Los años finales del larguísimo reinado de Jaime fueron menos agitados; salvo la conquista de Murcia (un peculiar ejercicio de violencia y destrucción por el cual los catalanoaragoneses conquistaron la taifa de Murcia y a continuación, en virtud de un curioso pacto de familia con Alfonso X, la cedieron a la corona de Castilla, como diciendo “mejor nos llevamos bien con el Primo de Zumosol”), el Conquistador pudo dedicarse a usufructuar los réditos de su victoria, promocionando la expansión catalana por el Mediterráneo y asentando las bases de un gran Imperio, español, por supuesto.

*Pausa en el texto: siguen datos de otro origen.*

import Summits.QuantumFields.YangMills.Theorems.UnitScaleTiltProp7GreenPiBlockFamilyPackage
import Summits.QuantumFields.YangMills.Theorems.UnitScaleTiltProp7GaugeProjectorBlockPackageC2AllMembers
import Summits.QuantumFields.YangMills.Theorems.UnitScaleTiltProp7OneFormGreenBlockDivergenceFamilyAllMembers
import HarnessLib

/-!
# Route `UnitScaleTilt`, crux K1 «MinimiserStabilityRegPr» (stmt-QuantumFields-19200), EX row `h133` ∕ Π-slot road N6, family level:
# **THE `hGblk`(Π) ∃-PACKAGE AT EVERY MEMBER — ROOM-FREE EDITION** of ✓`Prop7GreenPiBlockFamilyPackage.hGblk_pi_family_exists`: the T1 no-wrap ROOM antecedent
# `2(12·L^{K−n}+5) ≤ sitesPerDir 0` is DELETED, by reading the two room-carrying block letters in their cover editions — (Db) px21 ✓`divergence_GT_DeltaEtaSlot_family_allMembers`
# and (c2b) px5 ✓`hc2b_family_allMembers` (both from px5 g15's R1 ✓`gradient_decay_of_decay_allMembers`: the local T1 lemma READ on the `L³`-fold cover, constant unchanged)

Cell `ym3-torus` (HUMAN RULING D-0037; rung R3 = SU(2) YM₃ on T³ — NOT d = 4, NOT infinite volume, NOT a mass gap, NOT Clay).  Width seat `ym3-torus-px16` g14
(`--supports stmt-QuantumFields-19200 --as helper`).  THEOREMS ONLY (0 `def`, 0 `sorry`); count-neutral.

WHAT.  ★★★ `hGblk_pi_family_exists_allMembers` — the statement of ✓`hGblk_pi_family_exists` with EXACTLY ONE antecedent deleted (the ROOM line); same `∃ (αP CP KP δP)` head, same three
conclusion conjuncts (hGblk(Π), its `D*`-twin, the cone letter linear in the radius), same witnesses; the proof is the same seven-`obtain` knit with the two suppliers swapped
(`divergence_GT_DeltaEtaSlot_family ↦ …_allMembers`, `hc2b_family ↦ hc2b_family_allMembers`) and one `intro` fewer.  §1's numerics (✓`hwin_of_le_inv`, ✓`cone_const_mono`) are imported.
CONSEQUENCE.  px10's K6-Π ∕ K6-h133 (✓`kinvRow_pi_family_exists`, `h133_family_exists`, `h137kpi_family_exists`) re-run on this edition lose their ROOM antecedent: S48's rows (1)(3)
then read S47's antecedents + the coupling window only (★★OWNER RECORD 17ck's «ROOM = DISPLAY» becomes «ROOM discharged by cover reading»; LOCATE (CV) #47 v1.2).
HONEST SCOPE.  An `∃`-package over landed `∃`-packages and D3∕D4's member theorems; CONDITIONAL on nothing displayed beyond `RegPr`∕cap∕`Lift`∕coupling window; nothing of `hKinv`,
`h133`, the EX rows, EX or the crux is proved; no summit is proved by a helper.  Credit: cover reading = px5 g15; (Db) room-free editions = px21 g16; D3∕D4 = ★p1 g27.

References: T. Bałaban, CMP **99** (1985) 389–434 [Balaban1985BackgroundPropagators] (Thm 3.3 (3.46)–(3.49) pp.398–399, p.399 L1–3 (constants independent of the sequence of
domains), Thm 3.11 p.416, (3.118)–(3.122) pp.419–420, Thm 3.12 p.423); CMP **102** (1985) 277–309 [Balaban1985Variational] (Thm 1 p.279).
-/

set_option autoImplicit false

Lástima que, como buen español, Jaime fuera incapaz de dejar la historia sin cometer alguna excentricidad, algún paso en falso, alguna desenfrenada pasión por destruir lo construido, y acabase dividiendo sus reinos entre sus hijos; natural, dirán algunos, con tantos hijos como los que tenía el hombre, y a falta de suficientes arzobispados y bodas de conveniencia para colocar a los sobrantes una vez coronado el primogénito, el Conquistador tuvo que ejercer la contabilidad creativa con sus territorios. Así que, ni corto ni perezoso, Jaime procede a dividir la Corona de Aragón entre sus dos hijos mayores.
A Jaime le otorga el “reino” de Baleares, el Rosellón y Montpellier: habráse visto reino más surrealista, pensarán Ustedes, mitad insular, mitad continental, y además estos últimos los más lejanos; y aún más surreal si pensamos que las Baleares, en teoría, habían quedado asociadas a Cataluña; aunque si lo miramos de otra forma, Jaime I el Conquistador fue un adelantado a su tiempo, pues supo prever la evolución de las cosas en la política, sociedad y economía españolas tan atinadamente que formó un reino con los futuros territorios francoalemanes. A Pedro, el primogénito, le otorgó los reinos de Aragón y Valencia y el condado de Cataluña. Bien pronto Pedro demostraría su españolidad, soltando muchas más yoyah que su padre en menos tiempo y, además, con más mérito: “Pedro III el Grande”.
Histeria de España
Capítulo CVI: Pedro III el Grande (I): Las bases del Imperio
Si Jaime I completó las conquistas netamente hispánicas de la Corona de Aragón incorporando los reinos de Valencia y Mallorca, Pedro III el Grande sería el encargado de darle dimensión internacional al asunto. Sin duda, Pedro es uno de los más grandes monarcas españoles de todos los tiempos, es decir, un hito más ofrendado por España a la Historia Universal. En apenas diez años (1276 – 1285), Pedro subvertió todos los cánones del orden establecido, dentro y sobre todo fuera de su Reino, utilizando el ancestral sistema del que todo español digno de tal nombre ha hecho siempre gala para enfrentarse a los poderosos: soltando unas hondonadas de hostias espectaculares y vertiendo sangre de sus enemigos en mayor medida que los hilillos de plastilina lo hicieron con el fuel del Prestige.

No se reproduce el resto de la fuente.